For each line below that contains the word "LinearAlgebra", make a copy.

----- Recorded data

import Literature.AlgebraicGeometry.Smoothening.ConormalBaseChange
import Literature.AlgebraicGeometry.Smoothening.NeronDefect
import Mathlib.LinearAlgebra.TensorProduct.RightExactness
import Mathlib.LinearAlgebra.Dimension.RankNullity
import Mathlib.LinearAlgebra.Dimension.Localization
import Mathlib.LinearAlgebra.FreeModule.StrongRankCondition
import HarnessLib

/-!
# The fibre of the differentials of a quotient: `L ⊗_{S/J} Ω[(S/J)⁄R] = (L ⊗_S Ω[S⁄R]) / ⟨1 ⊗ df⟩`

Topic: `Literature/AlgebraicGeometry/Smoothening` (bookkeeping for Néron's measure for the
defect of smoothness, BLR §3.3). For a surjection `S → S/J` of `R`-algebras and an
`S/J`-algebra `L` (in the application: `S = R[T₁, …, T_N]`, `X = Spec S/J ⊂ 𝔸ᴺ_R` and `L` a
discrete valuation ring through which an `L`-valued point `a` of `X` is given), the pulled-back
differentials `a*Ω¹_{X/R} = L ⊗_{S/J} Ω[(S/J)⁄R]` are the quotient of the free module
`L ⊗_S Ω[S⁄R] = ⊕ L dTᵢ` by the `L`-span of the `1 ⊗ df`, `f ∈ J` (the conormal sequence
`J/J² → (S/J) ⊗_S Ω[S⁄R] → Ω[(S/J)⁄R] → 0`, base-changed to `L`). PROVED here:

* `conormalSpan R S J L` — the `L`-span of the `1 ⊗ df`, `f ∈ J`;
* `ker_map_baseChange_eq_conormalSpan` — **it is the kernel of
  `L ⊗_S Ω[S⁄R] → L ⊗_S Ω[(S/J)⁄R]`** (the latter `= L ⊗_{S/J} Ω[(S/J)⁄R]`,
  `tensorQuotientEquiv`), which is surjective (`map_baseChange_surjective`);
* `quotientConormalSpanEquiv` — the resulting isomorphism
  `(L ⊗_S Ω[S⁄R]) ⧸ conormalSpan ≃ L ⊗_{S/J} Ω[(S/J)⁄R]`;
* `neronDefect_quotient_eq` — hence `δ(a) = length (torsion ((L ⊗_S Ω[S⁄R]) ⧸ conormalSpan))`,
  and `finrank_conormalSpan_add` — `rank conormalSpan + rank a*Ω¹_{X/R} = rank (L ⊗_S Ω[S⁄R])`
  (`L` a domain, modules finite).

The inclusion `ker ⊆ conormalSpan` is proved by descending the derivation
`s ↦ [1 ⊗ ds]` of `S` into the quotient module to `S/J` (it kills `J`, and `J` acts trivially),
which yields an `L`-linear retraction `L ⊗_{S/J} Ω[(S/J)⁄R] → (L ⊗_S Ω[S⁄R]) ⧸ conormalSpan` of
the natural map. [folklore]; no named facts (D-0026).

## References

* S. Bosch, W. Lütkebohmert, M. Raynaud, *Néron Models*, Springer 1990, §3.3.
  [BLRNeronModels1990] (Not held; number only.)
* The statement is Mathlib's conormal sequence
  (`KaehlerDifferential.exact_kerCotangentToTensor_mapBaseChange`) after the base change
  `S/J → L`; a direct proof is given here.
-/

noncomputable section

open scoped TensorProduct
open Algebra KaehlerDifferential Submodule

namespace Literature.AlgebraicGeometry.Smoothening

universe u

variable (R : Type u) [CommRing R] (S : Type u) [CommRing S] [Algebra R S] (J : Ideal S)
  (L : Type u) [CommRing L] [Algebra R L] [Algebra S L] [IsScalarTower R S L]
  [Algebra (S ⧸ J) L] [IsScalarTower S (S ⧸ J) L] [IsScalarTower R (S ⧸ J) L]

/-- **The conormal span**: the `L`-submodule of `L ⊗_S Ω[S⁄R]` spanned by the `1 ⊗ df`,
`f ∈ J`. [folklore] -/
def conormalSpan : Submodule L (L ⊗[S] Ω[S⁄R]) :=
  span L (Set.range fun f : J => (1 : L) ⊗ₜ[S] D R S (f : S))

omit [Algebra R L] [IsScalarTower R S L] [Algebra (S ⧸ J) L] [IsScalarTower S (S ⧸ J) L]
  [IsScalarTower R (S ⧸ J) L] in
/-- `1 ⊗ df ∈ conormalSpan` for `f ∈ J`. [folklore] -/
theorem tmul_D_mem_conormalSpan {f : S} (hf : f ∈ J) :
    (1 : L) ⊗ₜ[S] D R S f ∈ conormalSpan R S J L :=
  subset_span ⟨⟨f, hf⟩, rfl⟩

omit [Algebra R L] [IsScalarTower R S L] [Algebra (S ⧸ J) L] [IsScalarTower S (S ⧸ J) L]
  [IsScalarTower R (S ⧸ J) L] in
/-- `l ⊗ df ∈ conormalSpan` for `f ∈ J`. [folklore] -/
theorem tmul_D_mem_conormalSpan' (l : L) {f : S} (hf : f ∈ J) :
    l ⊗ₜ[S] D R S f ∈ conormalSpan R S J L := by
  have : l ⊗ₜ[S] D R S f = l • ((1 : L) ⊗ₜ[S] D R S f) := by
    rw [TensorProduct.smul_tmul', smul_eq_mul, mul_one]
  rw [this]
  exact smul_mem _ _ (tmul_D_mem_conormalSpan R S J L hf)

omit [Algebra R L] [IsScalarTower R S L] [Algebra (S ⧸ J) L] [IsScalarTower S (S ⧸ J) L]
  [IsScalarTower R (S ⧸ J) L] in
/-- The natural map `L ⊗_S Ω[S⁄R] → L ⊗_S Ω[(S/J)⁄R]` is surjective. [folklore] -/
theorem map_baseChange_surjective :
    Function.Surjective ((KaehlerDifferential.map R R S (S ⧸ J)).baseChange L) := by
  rw [LinearMap.baseChange_eq_ltensor]
  exact LinearMap.lTensor_surjective L
    (KaehlerDifferential.map_surjective_of_surjective R R S (S ⧸ J) Ideal.Quotient.mk_surjective)

omit [Algebra R L] [IsScalarTower R S L] [Algebra (S ⧸ J) L] [IsScalarTower S (S ⧸ J) L]
  [IsScalarTower R (S ⧸ J) L] in
/-- `conormalSpan` is killed by `L ⊗_S Ω[S⁄R] → L ⊗_S Ω[(S/J)⁄R]` (`d f̄ = 0`). [folklore] -/
theorem conormalSpan_le_ker :
    conormalSpan R S J L ≤ LinearMap.ker ((KaehlerDifferential.map R R S (S ⧸ J)).baseChange L) := by
  refine span_le.mpr ?_
  rintro _ ⟨⟨f, hf⟩, rfl⟩
  rw [SetLike.mem_coe, LinearMap.mem_ker, LinearMap.baseChange_tmul, KaehlerDifferential.map_D,
    Ideal.Quotient.algebraMap_eq, Ideal.Quotient.eq_zero_iff_mem.mpr hf, map_zero,
    TensorProduct.tmul_zero]

/-! ### The retraction: descending `s ↦ [1 ⊗ ds]` to `S/J` -/

/-- The derivation `s ↦ [1 ⊗ ds]` of `S` into `(L ⊗_S Ω[S⁄R]) ⧸ conormalSpan`. [folklore] -/
def quotientMkDerivation :
    Derivation R S ((L ⊗[S] Ω[S⁄R]) ⧸ conormalSpan R S J L) :=
  (((conormalSpan R S J L).mkQ.restrictScalars S) ∘ₗ
    ((TensorProduct.mk S L Ω[S⁄R] 1).restrictScalars S)).compDer (D R S)

omit [Algebra (S ⧸ J) L] [IsScalarTower S (S ⧸ J) L] [IsScalarTower R (S ⧸ J) L] in
/-- `quotientMkDerivation s = [1 ⊗ ds]`. [folklore] -/
@[simp]
theorem quotientMkDerivation_apply (s : S) :
    quotientMkDerivation R S J L s = (conormalSpan R S J L).mkQ ((1 : L) ⊗ₜ[S] D R S s) :=
  rfl

omit [Algebra (S ⧸ J) L] [IsScalarTower S (S ⧸ J) L] [IsScalarTower R (S ⧸ J) L] in
/-- The derivation `s ↦ [1 ⊗ ds]` kills `J`. [folklore] -/
theorem quotientMkDerivation_eq_zero {f : S} (hf : f ∈ J) :
    quotientMkDerivation R S J L f = 0 := by
  rw [quotientMkDerivation_apply, mkQ_apply, Quotient.mk_eq_zero]
  exact tmul_D_mem_conormalSpan R S J L hf

/-- **The descended derivation** `S/J → (L ⊗_S Ω[S⁄R]) ⧸ conormalSpan`, `s̄ ↦ [1 ⊗ ds]`
(well defined: the derivation kills `J`; a derivation: `J` acts trivially on the target, an
`L`-module). [folklore] -/
def quotientDerivation :
    Derivation R (S ⧸ J) ((L ⊗[S] Ω[S⁄R]) ⧸ conormalSpan R S J L) where
  toLinearMap :=
    ((J.restrictScalars R).liftQ (quotientMkDerivation R S J L).toLinearMap (by
      intro f hf
      exact quotientMkDerivation_eq_zero R S J L hf)) ∘ₗ
      (Submodule.Quotient.restrictScalarsEquiv R (J : Submodule S S)).symm.toLinearMap
  map_one_eq_zero' := by
    show quotientMkDerivation R S J L 1 = 0
    exact (quotientMkDerivation R S J L).map_one_eq_zero
  leibniz' := by
    intro x y
    obtain ⟨s, rfl⟩ := Ideal.Quotient.mk_surjective x
    obtain ⟨t, rfl⟩ := Ideal.Quotient.mk_surjective y
    rw [← map_mul]
    show quotientMkDerivation R S J L (s * t) =
      Ideal.Quotient.mk J s • quotientMkDerivation R S J L t +
        Ideal.Quotient.mk J t • quotientMkDerivation R S J L s
    rw [Derivation.leibniz, ← Ideal.Quotient.algebraMap_eq, algebraMap_smul, algebraMap_smul]

omit [IsScalarTower R (S ⧸ J) L] in
/-- `quotientDerivation s̄ = [1 ⊗ ds]`. [folklore] -/
@[simp]
theorem quotientDerivation_mk (s : S) :
    quotientDerivation R S J L (Ideal.Quotient.mk J s) =
      (conormalSpan R S J L).mkQ ((1 : L) ⊗ₜ[S] D R S s) :=
  rfl

/-- **The retraction** `L ⊗_{S/J} Ω[(S/J)⁄R] → (L ⊗_S Ω[S⁄R]) ⧸ conormalSpan`,
`l ⊗ d s̄ ↦ [l ⊗ ds]`. [folklore] -/
def quotientRetraction :
    L ⊗[S ⧸ J] Ω[(S ⧸ J)⁄R] →ₗ[L] (L ⊗[S] Ω[S⁄R]) ⧸ conormalSpan R S J L :=
  LinearMap.liftBaseChange L (quotientDerivation R S J L).liftKaehlerDifferential

/-- `quotientRetraction (l ⊗ d s̄) = [l ⊗ ds]`. [folklore] -/
theorem quotientRetraction_tmul_D (l : L) (s : S) :
    quotientRetraction R S J L (l ⊗ₜ[S ⧸ J] D R (S ⧸ J) (Ideal.Quotient.mk J s)) =
      (conormalSpan R S J L).mkQ (l ⊗ₜ[S] D R S s) := by
  rw [quotientRetraction, LinearMap.liftBaseChange_tmul, Derivation.liftKaehlerDifferential_comp_D,
    quotientDerivation_mk, ← map_smul, TensorProduct.smul_tmul', smul_eq_mul, mul_one]

/-- The retraction splits the natural map: `quotientRetraction ∘ (L ⊗_S Ω[S⁄R] → L ⊗ Ω[(S/J)⁄R])`
is the quotient map. [folklore] -/
theorem quotientRetraction_comp :
    quotientRetraction R S J L ∘ₗ (tensorQuotientEquiv J L Ω[(S ⧸ J)⁄R]).toLinearMap ∘ₗ
        (KaehlerDifferential.map R R S (S ⧸ J)).baseChange L =
      (conormalSpan R S J L).mkQ := by
  refine TensorProduct.AlgebraTensorModule.ext fun l ω => ?_
  simp only [LinearMap.comp_apply, LinearEquiv.coe_coe, LinearMap.baseChange_tmul,
    tensorQuotientEquiv_tmul]
  -- reduce to `ω = ds`
  have key : ∀ ω : Ω[S⁄R],
      quotientRetraction R S J L (l ⊗ₜ[S ⧸ J] KaehlerDifferential.map R R S (S ⧸ J) ω) =
        (conormalSpan R S J L).mkQ (l ⊗ₜ[S] ω) := by
    intro ω
    have hω : ω ∈ span S (Set.range (D R S)) := by
      rw [KaehlerDifferential.span_range_derivation]; trivial
    induction hω using span_induction with
    | mem _ h =>
      obtain ⟨s, rfl⟩ := h
      rw [KaehlerDifferential.map_D, Ideal.Quotient.algebraMap_eq]
      exact quotientRetraction_tmul_D R S J L l s
    | zero => simp
    | add ω₁ ω₂ _ _ h₁ h₂ => rw [map_add, TensorProduct.tmul_add, map_add, h₁, h₂,
        TensorProduct.tmul_add, map_add]
    | smul s ω _ h =>
      have e1 : l ⊗ₜ[S ⧸ J] (s • KaehlerDifferential.map R R S (S ⧸ J) ω) =
          s • (l ⊗ₜ[S ⧸ J] KaehlerDifferential.map R R S (S ⧸ J) ω) := by
        rw [TensorProduct.smul_tmul', TensorProduct.smul_tmul]
      have e2 : l ⊗ₜ[S] (s • ω) = s • (l ⊗ₜ[S] ω) := by
        rw [TensorProduct.smul_tmul', TensorProduct.smul_tmul]
      rw [map_smul, e1, LinearMap.map_smul_of_tower, h, e2, LinearMap.map_smul_of_tower]
  exact key ω

/-- **The kernel of `L ⊗_S Ω[S⁄R] → L ⊗_S Ω[(S/J)⁄R]` is the conormal span** (the conormal
sequence of `S → S/J`, base-changed to `L`). [folklore] -/
theorem ker_map_baseChange_eq_conormalSpan :
    LinearMap.ker ((KaehlerDifferential.map R R S (S ⧸ J)).baseChange L) = conormalSpan R S J L := by
  refine le_antisymm ?_ (conormalSpan_le_ker R S J L)
  intro x hx
  have h := LinearMap.congr_fun (quotientRetraction_comp R S J L) x
  simp only [LinearMap.comp_apply, LinearMap.mem_ker.mp hx, map_zero] at h
  rw [mkQ_apply, eq_comm, Quotient.mk_eq_zero] at h
  exact h

/-- **`(L ⊗_S Ω[S⁄R]) ⧸ conormalSpan ≃ L ⊗_{S/J} Ω[(S/J)⁄R]`.** [folklore] -/
def quotientConormalSpanEquiv :
    ((L ⊗[S] Ω[S⁄R]) ⧸ conormalSpan R S J L) ≃ₗ[L] L ⊗[S ⧸ J] Ω[(S ⧸ J)⁄R] :=
  (quotEquivOfEq _ _ (ker_map_baseChange_eq_conormalSpan R S J L).symm) ≪≫ₗ
    (LinearMap.quotKerEquivOfSurjective _ (map_baseChange_surjective R S J L)) ≪≫ₗ
      tensorQuotientEquiv J L Ω[(S ⧸ J)⁄R]

/-- `quotientConormalSpanEquiv [l ⊗ ds] = l ⊗ d s̄`. [folklore] -/
@[simp]
theorem quotientConormalSpanEquiv_mk (l : L) (s : S) :
    quotientConormalSpanEquiv R S J L ((conormalSpan R S J L).mkQ (l ⊗ₜ[S] D R S s)) =
      l ⊗ₜ[S ⧸ J] D R (S ⧸ J) (Ideal.Quotient.mk J s) := by
  simp [quotientConormalSpanEquiv, LinearMap.quotKerEquivOfSurjective, KaehlerDifferential.map_D]

/-- **Néron's `δ` through the conormal span**: for the `L`-valued point of `X = Spec S/J` given
by the `S/J`-algebra `L`,
`δ = length (torsion ((L ⊗_S Ω[S⁄R]) ⧸ conormalSpan))`. [folklore] -/
theorem neronDefect_quotient_eq :
    neronDefect R (S ⧸ J) L =
      Module.length L (torsion L ((L ⊗[S] Ω[S⁄R]) ⧸ conormalSpan R S J L)) :=
  (length_torsion_eq (quotientConormalSpanEquiv R S J L)).symm

/-- **Ranks**: `rank conormalSpan + rank (L ⊗_{S/J} Ω[(S/J)⁄R]) = rank (L ⊗_S Ω[S⁄R])` for a
domain `L` and `Ω[S⁄R]` finite over `S` (e.g. `S` a polynomial ring: then the right-hand side is
the number of variables). [folklore] -/
theorem finrank_conormalSpan_add [IsDomain L] [Module.Finite S Ω[S⁄R]] :
    Module.finrank L (conormalSpan R S J L) + Module.finrank L (L ⊗[S ⧸ J] Ω[(S ⧸ J)⁄R]) =
      Module.finrank L (L ⊗[S] Ω[S⁄R]) := by
  rw [← (quotientConormalSpanEquiv R S J L).finrank_eq, add_comm]
  exact Submodule.finrank_quotient_add_finrank _

end Literature.AlgebraicGeometry.Smoothening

----------

## Expected answer
import Mathlib.LinearAlgebra.TensorProduct.RightExactness
import Mathlib.LinearAlgebra.Dimension.RankNullity
import Mathlib.LinearAlgebra.Dimension.Localization
import Mathlib.LinearAlgebra.FreeModule.StrongRankCondition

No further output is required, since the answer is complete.